情報の表現方法


●「情報処理」というぐらいであるから,プログラムとは「情報」を「処理」するわけである。
 そこで,処理対象となる「情報(データ)」をコンピュータでどう表現しているか,という点を
 学習し,さらにC言語でそれらの「情報(データ)」を扱う方法を学ぼう。

  1. コンピュータ上で情報(データ)は,ビット(bit, binary digit)で表現されている。
    ビットを複数集めて,2進数とみたてることによって,0以上の整数を表現することが出来る



    以下の図のように,ある整数値とある文字を対応づけることによって,文字を表現することが出来る
    このように,整数値と対象を対応づけることによって,その対象を表現することをコード化と呼ぶ。
    コード化の例としては,県コード高校コード商品コードや,書籍コード(ISBNコード)などがある。



    英米圏の文字を7ビットで表現した文字コードをASCIIコードと呼ぶ(下図)。



    このような情報は,当然,メモリ上のビットで表現されることになる(下図)。




  2. 0以上の整数の表現の仕方は学習した。それでは,負の数を含めた整数(符号つき整数,signed integer)
    表現方法を学習しよう。方法は簡単で,下図のように0以上の整数を表す場合の,上半分の領域を負の整数の部分
    を表現するのに使う
    のである。この方法を,2の補数基数法と呼ぶ。



    つまり,同じビットパターンを「0以上の整数(符号なし整数,unsigned integer)」と扱うか,
    「負数を含めた整数(符号付き整数)」と扱うかで,表現している値が異なってくることになる



  3. さらに,16bit(2バイト)と,32bit(4バイト)で整数を表現した場合を考えてみよう。



    2バイトを使用すると,日本語文字を表現することが出来る(下図)。



    文字コードだけでなく,改行を表す目印も,オペレーティングシステムによって異なる(下図)。

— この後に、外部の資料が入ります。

import Mathlib
import Summits.Ventures.PercRepro2.SkeletonMarks

/-!
# The unmarked region of `a₃` is monotone along the reduction relation; the one-branch and
no-branch class theorems localised to it (blind cell PercRepro2, night-1 g17; NIGHT1-G17.md §1)

The class theorems `HMF_of_one_branch` / `HMF_of_card_nzNbr_le_two` (SkeletonOneBranch.lean,
SkeletonMarks.lean) bound the nonzero neighbours of EVERY unmarked vertex.  Only the vertices that
the third mark can reach without crossing a mark matter:

* **`UAdj p ends o a₁ a₂ a₃ b x y`** — a nonzero edge `{x, y}` with `y` unmarked;
  **`InRegion … y`** — `y` is reachable from `a₃` by a walk of nonzero edges all of whose vertices
  after `a₃` are unmarked (the *unmarked region* of `a₃`);
* **`inRegion_of_step` / `inRegion_of_reduces`** — the region never grows along a skeleton move
  (re-routing keeps the nonzero edges; zeroing and merging only remove them; the series contraction
  at an unmarked `v` replaces the walk `w – v – w'` by the edge `{w, w'}`);
* **`HMF_of_one_branch_region`** / **`HCov_of_one_branch_region`**: `u` unmarked, every OTHER vertex
  of the unmarked region of `a₃` with at most two nonzero neighbours, `a₃` with at most one ⊢ (HMF);
* **`HMF_of_region_nbr_le_two`** / **`HCov_of_region_nbr_le_two`**: every vertex of the unmarked
  region of `a₃` with at most two nonzero neighbours, no condition on `a₃` ⊢ (HMF).

Everything behind a mark is arbitrary: the graph on the far side of `o`, `a₁`, `a₂`, `b` may carry
any number of unmarked branch vertices.  Own code; standard axioms.
-/

open scoped Classical

namespace Summit.Ventures.PercRepro2

open UnionCluster CovForm

namespace Skeleton

section RegionDefs

variable {V : Type*} {E : Type*} {R : Type*} [Field R]

/-- One step of the unmarked walk: a nonzero edge `{x, y}` whose far end `y` is unmarked. -/
def UAdj (p : E → R) (ends : E → Sym2 V) (o a₁ a₂ a₃ b : V) (x y : V) : Prop :=
  (∃ e, p e ≠ 0 ∧ ends e = s(x, y)) ∧ y ≠ o ∧ y ≠ a₁ ∧ y ≠ a₂ ∧ y ≠ a₃ ∧ y ≠ b

/-- **The unmarked region of `a₃`**: the vertices reachable from `a₃` by a walk of nonzero edges all
of whose vertices after `a₃` are unmarked. -/
def InRegion (p : E → R) (ends : E → Sym2 V) (o a₁ a₂ a₃ b : V) (y : V) : Prop :=
  Relation.TransGen (UAdj p ends o a₁ a₂ a₃ b) a₃ y

/-- A vertex of the unmarked region is unmarked. -/
lemma unmarked_of_inRegion {p : E → R} {ends : E → Sym2 V} {o a₁ a₂ a₃ b y : V}
    (h : InRegion p ends o a₁ a₂ a₃ b y) : y ≠ o ∧ y ≠ a₁ ∧ y ≠ a₂ ∧ y ≠ a₃ ∧ y ≠ b := by
  cases h with
  | single hxy => exact hxy.2
  | tail _ hxy => exact hxy.2

/-- The unmarked far end of a nonzero edge at `a₃` lies in the region. -/
lemma inRegion_of_edge {p : E → R} {ends : E → Sym2 V} {o a₁ a₂ a₃ b y : V} {f : E}
    (hf : ends f = s(a₃, y)) (hpf : p f ≠ 0) (hyo : y ≠ o) (hy1 : y ≠ a₁) (hy2 : y ≠ a₂)
    (hy3 : y ≠ a₃) (hyb : y ≠ b) : InRegion p ends o a₁ a₂ a₃ b y :=
  Relation.TransGen.single ⟨⟨f, hpf, hf⟩, hyo, hy1, hy2, hy3, hyb⟩

/-- The unmarked far end of a nonzero edge at a vertex of the region lies in the region. -/
lemma inRegion_tail {p : E → R} {ends : E → Sym2 V} {o a₁ a₂ a₃ b x y : V} {e : E}
    (hx : InRegion p ends o a₁ a₂ a₃ b x) (he : ends e = s(x, y)) (hpe : p e ≠ 0) (hyo : y ≠ o)
    (hy1 : y ≠ a₁) (hy2 : y ≠ a₂) (hy3 : y ≠ a₃) (hyb : y ≠ b) :
    InRegion p ends o a₁ a₂ a₃ b y :=
  Relation.TransGen.tail hx ⟨⟨e, hpe, he⟩, hyo, hy1, hy2, hy3, hyb⟩

end RegionDefs

section RegionMono

variable {V : Type*} {E : Type*} [DecidableEq E] {R : Type*} [Field R]

variable {o a₁ a₂ a₃ b : V}

/-- One unmarked step of the reduct is a nonempty unmarked walk of the instance. -/
lemma transGen_uadj_of_step {I J : (E → R) × (E → Sym2 V)} (h : Step o a₁ a₂ a₃ b I J) {x y : V}
    (hxy : UAdj J.1 J.2 o a₁ a₂ a₃ b x y) :
    Relation.TransGen (UAdj I.1 I.2 o a₁ a₂ a₃ b) x y := by
  obtain ⟨⟨e, he, hexy⟩, hyo, hy1, hy2, hy3, hyb⟩ := hxy
  cases h with
  | @reroute p ends ends' hr =>
    dsimp only at he hexy
    exact Relation.TransGen.single ⟨⟨e, he, by dsimp only; rw [hr e he]; exact hexy⟩, hyo, hy1,
      hy2, hy3, hyb⟩
  | @loop p ends f z hf =>
    dsimp only at he hexy
    have hpe : p e ≠ 0 := by
      intro h0; apply he
      by_cases hef : e = f
      · subst hef; simp
      · rw [Function.update_of_ne hef]; exact h0
    exact Relation.TransGen.single ⟨⟨e, hpe, hexy⟩, hyo, hy1, hy2, hy3, hyb⟩
  | @leaf p ends f z z' hf hleaf hzz hzo hz1 hz2 hz3 hzb =>
    dsimp only at he hexy
    have hpe : p e ≠ 0 := by
      intro h0; apply he
      by_cases hef : e = f
      · subst hef; simp
      · rw [Function.update_of_ne hef]; exact h0
    exact Relation.TransGen.single ⟨⟨e, hpe, hexy⟩, hyo, hy1, hy2, hy3, hyb⟩
  | @series p ends f f' v w w' hff hf hf' hdeg hvw hvw' hvo hv1 hv2 hv3 hvb =>
    dsimp only at he hexy
    by_cases hef' : e = f'
    · subst hef'; simp at he
    rw [Function.update_of_ne hef'] at he
    by_cases hef : e = f
    · subst hef
      rw [Function.update_self] at he hexy
      have hpf : p e ≠ 0 := left_ne_zero_of_mul he
      have hpf' : p f' ≠ 0 := right_ne_zero_of_mul he
      -- the contracted edge `{w, w'}` is the walk `w – v – w'` of the instance (`v` unmarked)
      rcases Sym2.eq_iff.1 hexy with ⟨hxw, hyw'⟩ | ⟨hyw, hxw'⟩
      · subst hxw; subst hyw'
        exact Relation.TransGen.tail
          (Relation.TransGen.single ⟨⟨e, hpf, by dsimp only; rw [hf, Sym2.eq_swap]⟩, hvo.symm,
            hv1.symm, hv2.symm, hv3.symm, hvb.symm⟩)
          ⟨⟨f', hpf', hf'⟩, hyo, hy1, hy2, hy3, hyb⟩
      · subst hyw; subst hxw'
        exact Relation.TransGen.tail
          (Relation.TransGen.single ⟨⟨f', hpf', by dsimp only; rw [hf', Sym2.eq_swap]⟩, hvo.symm,
            hv1.symm, hv2.symm, hv3.symm, hvb.symm⟩)
          ⟨⟨e, hpf, hf⟩, hyo, hy1, hy2, hy3, hyb⟩
    · rw [Function.update_of_ne hef] at he hexy
      exact Relation.TransGen.single ⟨⟨e, he, hexy⟩, hyo, hy1, hy2, hy3, hyb⟩
  | @merge p ends e₁ e₂ hne hpar =>
    dsimp only at he hexy
    by_cases he2 : e = e₂
    · subst he2; simp at he
    rw [Function.update_of_ne he2] at he
    by_cases he1 : e = e₁
    · subst he1
      rw [Function.update_self] at he
      by_cases h2 : p e₂ = 0
      · refine Relation.TransGen.single ⟨⟨e, ?_, hexy⟩, hyo, hy1, hy2, hy3, hyb⟩
        intro h0; dsimp only at h0; apply he; rw [h0, h2]; ring
      · exact Relation.TransGen.single ⟨⟨e₂, h2, by dsimp only; rw [← hpar]; exact hexy⟩, hyo,
          hy1, hy2, hy3, hyb⟩
    · rw [Function.update_of_ne he1] at he
      exact Relation.TransGen.single ⟨⟨e, he, hexy⟩, hyo, hy1, hy2, hy3, hyb⟩

/-- **The unmarked region of `a₃` never grows under a skeleton move.** -/
theorem inRegion_of_step {I J : (E → R) × (E → Sym2 V)} (h : Step o a₁ a₂ a₃ b I J) {y : V}
    (hy : InRegion J.1 J.2 o a₁ a₂ a₃ b y) : InRegion I.1 I.2 o a₁ a₂ a₃ b y := by
  induction hy with
  | single hxy => exact transGen_uadj_of_step h hxy
  | tail _ hxy ih => exact ih.trans (transGen_uadj_of_step h hxy)

/-- **The unmarked region of `a₃` never grows along a reduction.** -/
theorem inRegion_of_reduces {I J : (E → R) × (E → Sym2 V)} (h : Reduces o a₁ a₂ a₃ b I J) {y : V}
    (hy : InRegion J.1 J.2 o a₁ a₂ a₃ b y) : InRegion I.1 I.2 o a₁ a₂ a₃ b y := by
  induction h with
  | refl => exact hy
  | tail _ hbc ih => exact ih (inRegion_of_step hbc hy)

end RegionMono

section RegionClasses

variable {V : Type*} {E : Type*} [Fintype E] [DecidableEq E] [Fintype V] [DecidableEq V]
  {R : Type*} [Field R] [LinearOrder R] [IsStrictOrderedRing R]

variable {o a₁ a₂ a₃ b : V}

omit [IsStrictOrderedRing R] in
/-- In a simple reduct, a vertex of the unmarked region of `a₃` whose number of nonzero neighbours
in the ORIGINAL instance is at most two carries no nonzero edge. -/
lemma notMem_of_simple_of_inRegion {p : E → R} {ends : E → Sym2 V}
    {q : E → R} {ends' : E → Sym2 V} (h : Reduces o a₁ a₂ a₃ b (p, ends) (q, ends'))
    (hs : Simple q ends' o a₁ a₂ a₃ b) {v : V} (hv : InRegion q ends' o a₁ a₂ a₃ b v)
    (hle : (nzNbr p ends v).card ≤ 2) {e : E} (he : q e ≠ 0) (hve : v ∈ ends' e) : False := by
  obtain ⟨hvo, hv1, hv2, hv3, hvb⟩ := unmarked_of_inRegion hv
  exact notMem_of_simple_of_card_nzNbr_le_two hs hvo hv1 hv2 hv3 hvb
    (le_trans (card_nzNbr_le_of_reduces (I := (p, ends)) (J := (q, ends')) h v) hle) he hve

/-- **(HMF) with at most one unmarked branch vertex in the region of `a₃`**: `u` unmarked, every
OTHER vertex of the unmarked region of `a₃` with at most two nonzero neighbours, `a₃` with at most
one nonzero neighbour, the five marks distinct ⊢ (HMF).  Nothing is assumed beyond the marks. -/
theorem HMF_of_one_branch_region (p : E → R) (ends : E → Sym2 V) (hp : IsProbVec p) (u : V)
    (huo : u ≠ o) (hu1 : u ≠ a₁) (hu2 : u ≠ a₂) (hu3 : u ≠ a₃) (hub : u ≠ b)
    (hinj : Function.Injective (Hub3.markOf3 o a₁ a₂ a₃ b))
    (hnbr : ∀ v, v ≠ u → InRegion p ends o a₁ a₂ a₃ b v → (nzNbr p ends v).card ≤ 2)
    (h3 : (nzNbr p ends a₃).card ≤ 1) :
    HMF p ends o a₁ a₂ a₃ b := by
  have h31 : a₃ ≠ a₁ := hinj.ne (by decide : Hub.Mark.a₃ ≠ Hub.Mark.a₁)
  have h32 : a₃ ≠ a₂ := hinj.ne (by decide : Hub.Mark.a₃ ≠ Hub.Mark.a₂)
  have h3o : a₃ ≠ o := hinj.ne (by decide : Hub.Mark.a₃ ≠ Hub.Mark.o)
  have h3b : a₃ ≠ b := hinj.ne (by decide : Hub.Mark.a₃ ≠ Hub.Mark.b)
  obtain ⟨J, hJ, hJs⟩ := exists_reduces_simple o a₁ a₂ a₃ b p ends hp
  obtain ⟨q, ends'⟩ := J
  -- every vertex of the region other than `u` has no nonzero edge in the reduct
  have hiso : ∀ v, v ≠ u → InRegion q ends' o a₁ a₂ a₃ b v → ∀ e, q e ≠ 0 → v ∉ ends' e := by
    intro v hvu hv e he hve
    exact notMem_of_simple_of_inRegion hJ hJs hv
      (hnbr v hvu (inRegion_of_reduces (I := (p, ends)) (J := (q, ends')) hJ hv)) he hve
  have h3' : (nzNbr q ends' a₃).card ≤ 1 :=
    le_trans (card_nzNbr_le_of_reduces (I := (p, ends)) (J := (q, ends')) hJ a₃) h3
  obtain ⟨-, hnoloop, hnopar⟩ := hJs
  dsimp only at hnoloop hnopar
  by_cases hex : ∃ e, q e ≠ 0 ∧ a₃ ∈ ends' e
  · obtain ⟨f, hqf, haf⟩ := hex
    obtain ⟨y, hy⟩ := Sym2.mem_iff_exists.1 haf
    have hy3 : y ≠ a₃ := by
      intro hh; subst hh
      exact hnoloop f hqf (by rw [hy]; exact Sym2.mk_isDiag_iff.2 rfl)
    -- every nonzero edge at `a₃` is `f`: its far end is `y` (one neighbour), so it is parallel to `f`
    have hleaf : ∀ e, q e ≠ 0 → a₃ ∈ ends' e → e = f := by
      intro e he hae
      obtain ⟨z, hz⟩ := Sym2.mem_iff_exists.1 hae
      have hyz : y = z := by
        by_contra hyz
        have hsub : ({y, z} : Finset V) ⊆ nzNbr q ends' a₃ := by
          intro w hw
          simp only [Finset.mem_insert, Finset.mem_singleton] at hw
          rw [mem_nzNbr]
          rcases hw with rfl | rfl
          · exact ⟨f, hqf, hy⟩
          · exact ⟨e, he, hz⟩
        have := Finset.card_le_card hsub
        rw [Finset.card_pair hyz] at this
        omega
      subst hyz
      by_contra hef
      exact hnopar e f he hqf hef (by rw [hz, hy])
    -- the far end `y` is a mark or the hub `u`
    by_cases hyu : y = u
    · subst hyu
      have hyreg : InRegion q ends' o a₁ a₂ a₃ b y := inRegion_of_edge hy hqf huo hu1 hu2 hu3 hub
      refine HMF_of_reduces_leaf_hub hp hJ hy hqf hleaf ?_ hy3.symm h3o h31 h32 h3b hu1 hu2 huo hub
      intro e he hue
      obtain ⟨z, hz⟩ := Sym2.mem_iff_exists.1 hue
      by_cases hzu : z = y
      · exfalso; subst hzu
        exact hnoloop e he (by rw [hz]; exact Sym2.mk_isDiag_iff.2 rfl)
      by_cases hz3 : z = a₃
      · left; rw [hz, hz3]
      by_cases hz1 : z = a₁
      · right; left; rw [hz, hz1]
      by_cases hz2 : z = a₂
      · right; right; left; rw [hz, hz2]
      by_cases hzo : z = o
      · right; right; right; left; rw [hz, hzo]
      by_cases hzb : z = b
      · right; right; right; right; left; rw [hz, hzb]
      exfalso
      exact hiso z hzu (inRegion_tail hyreg hz he hzo hz1 hz2 hz3 hzb) e he
        (by rw [hz]; exact Sym2.mem_mk_right y z)
    · by_cases hy1 : y = a₁
      · rw [hy1] at hy
        exact HMF_of_reduces_leaf_at_root1 hp hJ hy hqf hleaf h31 h32 h3o.symm h3b.symm
      by_cases hy2 : y = a₂
      · rw [hy2] at hy
        exact HMF_of_reduces_leaf_at_root2 hp hJ hy hqf hleaf h32 h31 h3o.symm h3b.symm
      by_cases hyo : y = o
      · rw [hyo] at hy
        exact HMF_of_reduces_leaf_at_o hp hJ hy hqf hleaf h3o h31 h32 h3b.symm
      by_cases hyb : y = b
      · rw [hyb] at hy
        exact HMF_of_reduces_leaf_at_b hp hJ hy hqf hleaf h3b h31 h32 h3o.symm
      exfalso
      exact hiso y hyu (inRegion_of_edge hy hqf hyo hy1 hy2 hy3 hyb) f hqf
        (by rw [hy]; exact Sym2.mem_mk_right a₃ y)
  · -- no nonzero edge at `a₃`: the mean field is exact
    refine HMF_of_reduces_isolated hp hJ ?_ h31 h32 h3o.symm h3b.symm
    intro e he hae
    exact hex ⟨e, he, hae⟩

/-- **(HCOV) with at most one unmarked branch vertex in the region of `a₃`.** -/
theorem HCov_of_one_branch_region (p : E → R) (ends : E → Sym2 V) (hp : IsProbVec p) (u : V)
    (huo : u ≠ o) (hu1 : u ≠ a₁) (hu2 : u ≠ a₂) (hu3 : u ≠ a₃) (hub : u ≠ b)
    (hinj : Function.Injective (Hub3.markOf3 o a₁ a₂ a₃ b))
    (hnbr : ∀ v, v ≠ u → InRegion p ends o a₁ a₂ a₃ b v → (nzNbr p ends v).card ≤ 2)
    (h3 : (nzNbr p ends a₃).card ≤ 1) :
    HCov p ends o a₁ a₂ a₃ b :=
  HCov_of_HMF p hp ends o a₁ a₂ a₃ b
    (HMF_of_one_branch_region p ends hp u huo hu1 hu2 hu3 hub hinj hnbr h3)

/-- **(HMF) without unmarked branch vertices in the region of `a₃`, no condition on `a₃`**: if every
vertex of the unmarked region of `a₃` has at most two nonzero neighbours, (HMF) holds. -/
theorem HMF_of_region_nbr_le_two (p : E → R) (ends : E → Sym2 V) (hp : IsProbVec p)
    (h31 : a₃ ≠ a₁) (h32 : a₃ ≠ a₂) (h3o : a₃ ≠ o) (h3b : a₃ ≠ b)
    (hnbr : ∀ v, InRegion p ends o a₁ a₂ a₃ b v → (nzNbr p ends v).card ≤ 2) :
    HMF p ends o a₁ a₂ a₃ b := by
  obtain ⟨J, hJ, hJs⟩ := exists_reduces_simple o a₁ a₂ a₃ b p ends hp
  obtain ⟨q, ends'⟩ := J
  refine HMF_of_reduces_marks_at_a3 hp hJ ?_ h31 h32 h3o h3b
  intro e he hae
  obtain ⟨y, hy⟩ := Sym2.mem_iff_exists.1 hae
  have hnoloop := hJs.2.1
  dsimp only at hnoloop
  have hy3 : y ≠ a₃ := by
    intro hh; subst hh
    exact hnoloop e he (by rw [hy]; exact Sym2.mk_isDiag_iff.2 rfl)
  by_cases hy1 : y = a₁
  · left; rw [hy, hy1]
  by_cases hy2 : y = a₂
  · right; left; rw [hy, hy2]
  by_cases hyo : y = o
  · right; right; left; rw [hy, hyo]
  by_cases hyb : y = b
  · right; right; right; rw [hy, hyb]
  exfalso
  have hyreg : InRegion q ends' o a₁ a₂ a₃ b y := inRegion_of_edge hy he hyo hy1 hy2 hy3 hyb
  exact notMem_of_simple_of_inRegion hJ hJs hyreg
    (hnbr y (inRegion_of_reduces (I := (p, ends)) (J := (q, ends')) hJ hyreg)) he
    (by rw [hy]; exact Sym2.mem_mk_right a₃ y)

/-- **(HCOV) without unmarked branch vertices in the region of `a₃`.** -/
theorem HCov_of_region_nbr_le_two (p : E → R) (ends : E → Sym2 V) (hp : IsProbVec p)
    (h31 : a₃ ≠ a₁) (h32 : a₃ ≠ a₂) (h3o : a₃ ≠ o) (h3b : a₃ ≠ b)
    (hnbr : ∀ v, InRegion p ends o a₁ a₂ a₃ b v → (nzNbr p ends v).card ≤ 2) :
    HCov p ends o a₁ a₂ a₃ b :=
  HCov_of_HMF p hp ends o a₁ a₂ a₃ b (HMF_of_region_nbr_le_two p ends hp h31 h32 h3o h3b hnbr)

end RegionClasses

end Skeleton

end Summit.Ventures.PercRepro2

  4. 次に,ビットパターンで実数(小数点数以下の値がある数)を表現する方法を簡単に説明する。

    まず,固定小数点数を紹介する(下図)。この表現方法は,一番左のビットを正負を表すビットとして
    使う(一番左のビットが0なら正数,1なら負数)。そして,小数点の場所を定めておく。下図の場合は,
    右から3ビット目と4ビット目の間に小数点がある物として考える。



    しかし,このように小数点の位置を固定するより,小数点の位置を随時ずらせるように
    しておいた方が,柔軟に実数を表現できる。このように,小数点をずらせるようにした
    実数の表現方法を,浮動小数点数(floating point number)と呼ぶ(下図)。下図は今はお
    ぼえる必要はない。



    以上のように,コンピュータ上では,ビットの集まりを使って,
     ・0以上の整数(符号なし整数)
     ・負数も含めた整数(符号付き整数)
     ・文字(0以上の整数で表現する)
     ・実数(浮動小数点数)
    などが表現できるわけである。


  5. C言語のデータ型

    C言語で使われるデータ型を紹介する。

    ※「符合つき整数」は, signed int のように符合付き整数を表す signed をつけても良いが,上図のように省略できる。
     ただし, char 型にかぎっては, signed または unsigned がついていない char型が「符合つき整数」になるか「符号なし整数」
     になるかは,各コンパイラ製ごとに違っていて良い事になっている。

    整数型は,下図(1)の様な範囲をカバーするようにC言語の規格で定められている。その上で,(2)のルールに従っていれば,
    実際のデータ型のサイズは各コンパイラ製品ごとに異なっていて良い,とされている。

    ※自著「詳説C++ 第2版」より引用
    ※1バイトの符合付き整数は「2の補数記数法」では -128〜+127 まで表すことが出来るが,上図の様に signed char のカバーすべき範囲は -127〜+127 になっている。
     これは, 符合付き整数を「2の補数記数法」ではなく,左端のビットを符号ビットとし,残りの7ビットを絶対値として表現する方法(-127〜+127を表せ,0は+0と-0の二つある)との
     互換性を考慮しているためである。
    ※ひとつの計算式で,「符合つき整数」と「符号なし整数」を混ぜて計算してはいけない。